Johnson graduated in 1967 as the third youngest of the siblings. A war in Vietnam was escalating at the time.
“I knew I was going to get drafted,” Johnson said. “The creamery needed somebody to haul cans (of milk), so I did it then just to kind of fill in. We did have the bulk truck then, so I would do some bulk hauling too.”
That first bulk truck was purchased by the creamery in 1964, but only after 10 farmers had signed on to get a bulk tank at their farms, making the purchase of the truck viable. Johnson’s family farm was one of the 10.
After a while, Johnson left the creamery to take a job doing mechanical work for a car dealership in Alexandria. He continued to help on the farm as well.
Then, Johnson’s prediction came true. He was drafted in 1968 at the age of 19. The next three years found him training for and then serving as a combat engineer, running a bulldozer most of the time during two tours in Vietnam.
When he left Vietnam for the second time in 1971, he was stationed at Fort Leonard Wood in Missouri. There, he met a women named Linda at the nearby bowling alley. They married that year.

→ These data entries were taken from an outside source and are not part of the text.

import Summits.RiemannHypothesis.RiemannHypothesis.Theorems.PfPersistenceEdgeLawCutoff

/-!
# Edge law by cutting — the pointwise majorant of the archimedean integrand (RH-free)

Part of the pub-rhpf THEORY-2 programme (mechanism / rigidity of the Weil window bottom; no RH
claims). For the steep cutoff `χ = steepCut (a − h) ℓ` (`PfPersistenceEdgeLawCutoff`) and a
normalised ground state `u` (vanishing off `(−a,a)`, pointwise edge law
`‖u y‖² log(1/(a−|y|)) ≤ K_P` near the edges), `cut_pointwise` bounds the archimedean integrand
`ρ(t)(χ(x+t) − χ(x))² |u(x+t)| |u(x)|` of the IMS commutator by zones — NEAR jumps (the deeper end
at one-sided depth `< R`: both ends obey the pointwise law), FAR SINGULAR jumps (deeper end at
depth `s ∈ [R, r₀]`: `ρ ≤ 1/(2t) + 1` and Young's inequality with the weight `√(L_H/L_s)`,
`L_s = log(1/s)`), FAR BOUNDED jumps (`ρ ≤ ρ(r₀/2)`) — as a sum of correlation products which
`PfPersistenceEdgeLawCutArch` integrates. With `ℓ = κ₂ h`, `R = κ₁ h` this is what makes the
constant of the upper edge law sharp (`2c₀ = 1`).

Sources: E. Bombieri, *Remarks on Weil's quadratic functional in the theory of prime numbers I*,
Rend. Mat. Acc. Lincei (9) 11 (2000) §4; H. Cycon, R. Froese, W. Kirsch, B. Simon, *Schrödinger
Operators* (1987) Thm 3.2 (IMS localisation).
-/

set_option linter.dupNamespace false

noncomputable section
import Mathlib
import HarnessLib
import Literature.Analysis.FluidPDE.SwirlTransportProofs
import Summits.NavierStokesRegularity.NavierStokesRegularity.Theorems.PoloidalWindowDoorPoloidalWindowRigidityOneSliceCurlAxisymmetric
import Summits.NavierStokesRegularity.NavierStokesRegularity.Theorems.PoloidalWindowDoorPoloidalWindowRigidityLocalVorticitySymmetry

/-!
# Route `PoloidalWindowDoor`, crux `PoloidalWindowRigidity` (K2, stmt-NavierStokesRegularity-19708) — the ISOPARAMETRIC GLUE:
# a slice vorticity tangent to concentric circles (or of fixed direction) with a leaf-constant amplitude carries the
# rotation (translation) germ, hence the apex is regular

Cell ns-regularity-ideate, K2 lead ns-poloidal-K2-p1 (gen 5; kinematic glue, `--supports stmt-…-19708` helper).  The lead's
STRUCT-NOTES-g5 §5 found that at the collapse order of the poloidal jet scheme the vortex-line foliation of every
horizontal plane is ISOPARAMETRIC (exactly, to rounding) — concentric circles about a common vertical axis, `|ω|`
constant on each circle — and the planar Levi-Civita–Segre theorem (Literature `PlaneIsoparametric*`, landed today) turns
an isoparametric foliation into exactly that shape.  This file is the last, kinematic step to the crux's currency:

* `rotGen_eq_fderiv_of_circular` — CLASS-FREE: if on an open `U ⊆ ℝ³` a `C¹` field has the form
  `F(y) = μ(y) · J(y − c)` (tangent to the horizontal circles about the vertical axis through `c`) with an amplitude `μ`
  whose derivative along `J(y − c)` vanishes (constant on those circles), then `J F(y) = DF(y)[J(y − c)]` on `U` — the
  rotation germ of the stub `stub_lrcGeneric`.
* `fderiv_eq_zero_of_unidirectional` — CLASS-FREE twin: `F(y) = μ(y) · e` with `∂_e μ = 0` on `U` ⇒ `DF(y)[e] = 0`
  (translation germ).
* `nonflatLiouville_of_circular_curl` / `nonflatLiouville_of_unidirectional_curl` — for a profile of the route's Type-I
  class, poloidal along `e₃`: such a shape of `curl v(s)` on a nonempty open set of ONE slice ⇒ the apex is regular
  (tree: `…KillingOpenSet` / `…OneSliceCurlAxisymmetric.nonflatLiouville_of_curl_rotDefect_eq_zero_on_open`,
  `…LocalVorticitySymmetry.nonflatLiouville_of_local_curl_translation`).

WHAT THIS IS NOT: not the research middle (ISO)+(AXIS) «thick-stratum poloidal germs have isoparametric vortex-line
foliations with a height-independent centre» — only the glue from that shape to the crux (bears_on LADDER-NS N0).
-/

noncomputable section

set_option linter.dupNamespace false

namespace Summit.NavierStokesRegularity.NavierStokesRegularity.Theorems.PoloidalWindowDoorPoloidalWindowRigidityIsoparametricGlue

open Set Function Filter
open scoped RealInnerProductSpace InnerProductSpace
open _root_.Topology
open Literature.Analysis Literature.Analysis.FluidPDE
open Summit.NavierStokesRegularity.NavierStokesRegularity.Theorems.PoloidalWindowDoorPoloidalWindowRigidityOneSliceCurlAxisymmetric
open Summit.NavierStokesRegularity.NavierStokesRegularity.Theorems.PoloidalWindowDoorPoloidalWindowRigidityLocalVorticitySymmetry

variable {C : ℝ} {v : ℝ → EuclideanSpace ℝ (Fin 3) → EuclideanSpace ℝ (Fin 3)}

/-! ### Class-free kinematics -/

/-- **Rotation germ from a circular shape.**  If `F(y) = μ(y) · J(y − c)` near `x` with `μ` differentiable at `x` and
`Dμ(x)[J(x − c)] = 0`, then `J F(x) = DF(x)[J(x − c)]`. -/
theorem rotGen_eq_fderiv_of_circular {F : EuclideanSpace ℝ (Fin 3) → EuclideanSpace ℝ (Fin 3)}
    {μ : EuclideanSpace ℝ (Fin 3) → ℝ} {c x : EuclideanSpace ℝ (Fin 3)}
    (hF : ∀ᶠ y in 𝓝 x, F y = μ y • rotGen (y - c)) (hμ : DifferentiableAt ℝ μ x)
    (hμ0 : fderiv ℝ μ x (rotGen (x - c)) = 0) :
    rotGen (F x) = fderiv ℝ F x (rotGen (x - c)) := by
  -- derivative of `y ↦ μ y • J(y − c)`
  have hK : HasFDerivAt (fun y : EuclideanSpace ℝ (Fin 3) => rotGen (y - c)) rotGenL x := by
    have h1 : HasFDerivAt (fun y : EuclideanSpace ℝ (Fin 3) => y - c) (ContinuousLinearMap.id ℝ _) x :=
      (hasFDerivAt_id x).sub_const c
    have h2 := rotGenL.hasFDerivAt.comp x h1
    simpa [Function.comp_def] using h2
  have hG : HasFDerivAt (fun y => μ y • rotGen (y - c))
      (μ x • (rotGenL : EuclideanSpace ℝ (Fin 3) →L[ℝ] EuclideanSpace ℝ (Fin 3)) +
        (fderiv ℝ μ x).smulRight (rotGen (x - c))) x :=
    hμ.hasFDerivAt.smul hK
  have heq : F =ᶠ[𝓝 x] fun y => μ y • rotGen (y - c) := hF
  rw [heq.fderiv_eq, hG.fderiv, hF.self_of_nhds]
  simp only [_root_.add_apply, FunLike.coe_smul, Pi.smul_apply, rotGenL_apply,
    ContinuousLinearMap.smulRight_apply, hμ0, zero_smul, add_zero]
  -- J (μ • J w) = μ • J (J w)
  ext i
  fin_cases i <;> (simp [rotGen]; try ring)

/-- **Translation germ from a unidirectional shape.**  If `F(y) = μ(y) · e` near `x` with `μ` differentiable at `x`
and `Dμ(x)[e] = 0`, then `DF(x)[e] = 0`. -/
theorem fderiv_eq_zero_of_unidirectional {F : EuclideanSpace ℝ (Fin 3) → EuclideanSpace ℝ (Fin 3)}
    {μ : EuclideanSpace ℝ (Fin 3) → ℝ} {e x : EuclideanSpace ℝ (Fin 3)}
    (hF : ∀ᶠ y in 𝓝 x, F y = μ y • e) (hμ : DifferentiableAt ℝ μ x) (hμ0 : fderiv ℝ μ x e = 0) :
    fderiv ℝ F x e = 0 := by
  have hG : HasFDerivAt (fun y => μ y • e) ((fderiv ℝ μ x).smulRight e) x := hμ.hasFDerivAt.smul_const e
  have heq : F =ᶠ[𝓝 x] fun y => μ y • e := hF
  rw [heq.fderiv_eq, hG.fderiv]
  simp [ContinuousLinearMap.smulRight_apply, hμ0]

/-! ### The glue for the class -/

/-- **Circular vortex-line foliation on an open set of one slice ⇒ regular apex.**  For a profile of the route's
Type-I class, poloidal along `e₃`: if on a nonempty open `U` of one slice `s < 0` the vorticity has the form
`curl v(s)(y) = μ(y) · J(y − c)` with `μ` differentiable and constant along the circles (`Dμ(y)[J(y − c)] = 0`), then
`v` is not backward-singular at the apex. -/
theorem nonflatLiouville_of_circular_curl (hrate : HasTypeITimeDecay C v)
    (hcont : ContinuousOn (uncurry v) (Iio (0 : ℝ) ×ˢ univ))
    (hmild : ∀ s t : ℝ, s < t → t < 0 → ∀ x,
      v t x = UnboundedOperators.heatExtension (v s) (t - s) x - oseenDuhamel 1 s v v t x)
    (hdiv : ∀ t < 0, VectorCalculus.IsDivFree (v t))
    (hpol : ∀ s < 0, ∀ y, ⟪curl (v s) y, EuclideanSpace.single 2 1⟫_ℝ = 0)
    {s : ℝ} (hs : s < 0) {U : Set (EuclideanSpace ℝ (Fin 3))} (hU : IsOpen U) (hne : U.Nonempty)
    {μ : EuclideanSpace ℝ (Fin 3) → ℝ} (c : EuclideanSpace ℝ (Fin 3))
    (hshape : ∀ y ∈ U, curl (v s) y = μ y • rotGen (y - c))
    (hμ : ∀ y ∈ U, DifferentiableAt ℝ μ y) (hμ0 : ∀ y ∈ U, fderiv ℝ μ y (rotGen (y - c)) = 0) :
    ¬ IsBackwardSingularPoint v 0 := by
  refine nonflatLiouville_of_curl_rotDefect_eq_zero_on_open hrate hcont hmild hdiv hpol c hs hU hne fun y hy => ?_
  have hF : ∀ᶠ z in 𝓝 y, curl (v s) z = μ z • rotGen (z - c) := by
    filter_upwards [hU.mem_nhds hy] with z hz using hshape z hz
  exact rotGen_eq_fderiv_of_circular hF (hμ y hy) (hμ0 y hy)

/-- **Unidirectional vorticity with leaf-constant amplitude on an open set of one slice ⇒ regular apex.** -/
theorem nonflatLiouville_of_unidirectional_curl (hrate : HasTypeITimeDecay C v)
    (hcont : ContinuousOn (uncurry v) (Iio (0 : ℝ) ×ˢ univ))
    (hmild : ∀ s t : ℝ, s < t → t < 0 → ∀ x,
      v t x = UnboundedOperators.heatExtension (v s) (t - s) x - oseenDuhamel 1 s v v t x)
    (hdiv : ∀ t < 0, VectorCalculus.IsDivFree (v t))
    {s : ℝ} (hs : s < 0) {U : Set (EuclideanSpace ℝ (Fin 3))} (hU : IsOpen U) (hne : U.Nonempty)
    {μ : EuclideanSpace ℝ (Fin 3) → ℝ} {e : EuclideanSpace ℝ (Fin 3)} (he : e ≠ 0)
    (hshape : ∀ y ∈ U, curl (v s) y = μ y • e)
    (hμ : ∀ y ∈ U, DifferentiableAt ℝ μ y) (hμ0 : ∀ y ∈ U, fderiv ℝ μ y e = 0) :
    ¬ IsBackwardSingularPoint v 0 := by
  refine nonflatLiouville_of_local_curl_translation hrate hcont hmild hdiv hs he hU hne fun y hy => ?_
  have hF : ∀ᶠ z in 𝓝 y, curl (v s) z = μ z • e := by
    filter_upwards [hU.mem_nhds hy] with z hz using hshape z hz
  exact fderiv_eq_zero_of_unidirectional hF (hμ y hy) (hμ0 y hy)

end Summit.NavierStokesRegularity.NavierStokesRegularity.Theorems.PoloidalWindowDoorPoloidalWindowRigidityIsoparametricGlue

end
import Summits.QuantumFields.YangMills.Theorems.ColdStartUniversalityLatticeLangevinLiebRobinsonCouplingGenerator
import HarnessLib

/-!
# Route `ColdStartUniversality` (fixed-cut-off SZZ dynamics; LIEB–ROBINSON / LOCALITY package, file 40):
# ★★★ THE COUPLING LIGHT CONE, integrated form — `|∫ H·κ¹_tF dμ_(β₁) − ∫ H·κ²_tF dμ_(β₁)| ≤ 13824π|β₁−β₂|·t·e^(λ₂t)·Σℓ^F·∫H dμ_(β₁)`

Helper file (seat `ym-line-csu-p1`, g32; `--supports stmt-QuantumFields-24809`).  Two `SU(2)` SZZ dynamics on `(ℤ/L)³` at couplings `β₁`, `β₂`
(realising Markov kernel families `κ¹`, `κ²`), compared on a local observable by DUHAMEL IN DUAL FORM: `Ψ(s) = ∫ κ¹_sH·κ²_(t−s)F dμ_(β₁)` has
`Ψ' = ∫ κ¹_sH·(𝓛_(β₁) − 𝓛_(β₂))(κ²_(t−s)F) dμ_(β₁)` (Dynkin for each family at its `C³_c` representatives, symmetry of `𝓛_(β₁)` under `μ_(β₁)`,
`integral_mul_generator_symm`), and `|(𝓛_(β₁) − 𝓛_(β₂))g| ≤ 2304π|β₁−β₂|Σ_e ℓ^g_e` (file 39, `abs_generator_sub_generator_le`) with the Lieb–Robinson
profile of `κ²_rF` (g30, `transitionKernel_linkLipschitz_profile`; `Σ_e ℓ_e ≤ 6e^(λ₂r)Σℓ^F` by the volume-free torus sum):
* ★★★ `abs_integral_mul_transition_sub_transition_le_coupling` — for `C³` compactly supported `f, h`, `H = h∘coords ≥ 0`, profile `ℓ^F` of
  `f∘coords`, every `t`: `|∫ H·κ¹_tF dμ_(β₁) − ∫ H·κ²_tF dμ_(β₁)| ≤ 13824π·|β₁ − β₂|·t·e^(λ₂t)·Σ_e ℓ^F_e·∫H dμ_(β₁)`, `λ₂ = |β₂|(4+4√2+12·108)`.
The pointwise form (every start: the cold-start expectation of a local observable is LIPSCHITZ IN THE COUPLING, uniformly in the volume) and the
two-solution form follow in file 41.  THEOREMS ONLY, no definition, no sorry; [folklore] (Duhamel / variation of constants for Markov semigroups).
HONEST FRAMING: fixed cut-off, every coupling; the constant grows like `t·e^(λ₂t)` with `λ₂ ∝ |β₂|` — nothing `K`-uniform in physical units along the
route's scaling; `UniformColdStartMixing` (24809) is NOT restated; no crux, rung or summit statement is proved; the Yang–Mills mass gap is NOT proved.
-/

set_option autoImplicit false

noncomputable section

namespace Summit.QuantumFields.YangMills.Theorems.ColdStartUniversality.LiebRobinson

open MeasureTheory ProbabilityTheory Matrix Complex Finset Filter Set Metric
open scoped ComplexConjugate BigOperators Matrix NNReal ENNReal Topology
open Literature.Probability.Process Literature.MathematicalPhysics.QuantumFieldTheory
open Literature.MathematicalPhysics.QuantumFieldTheory.Balaban1983to89
open Literature.MathematicalPhysics.QuantumLattice (fundamentalRep fundamentalLatticeRep continuous_fundamentalRep fundamentalRep_apply)

variable {L : ℕ} [NeZero L]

Today, the Johnsons have four children, seven grandchildren and three great-grandchildren.
After Johnson’s service, he and Linda returned to Osakis. Interstates 90 and 94 were being constructed, and bulldozing experience was needed. Johnson spent two years working in road construction. He said he loved the work.
“My heart will always be on a dozer doing dirt work,” Johnson said. “My wife says I have diesel fuel in my blood.”
However, as the interstate projects came to an end in 1973, Johnson knew he needed another job. His old employer, the Osakis Creamery Association, was looking for milk haulers.
Once Johnson was hired, he never left.
After 50 years, Johnson said his job still suits him, and he continues to connect with the farm families he serves.
“I really like that Luke Bryon song, ‘Most People Are Good,’” Johnson said. “That’s the reason I like hauling milk. I’ve made many friends through the years. I hope I can keep that the rest of my life.”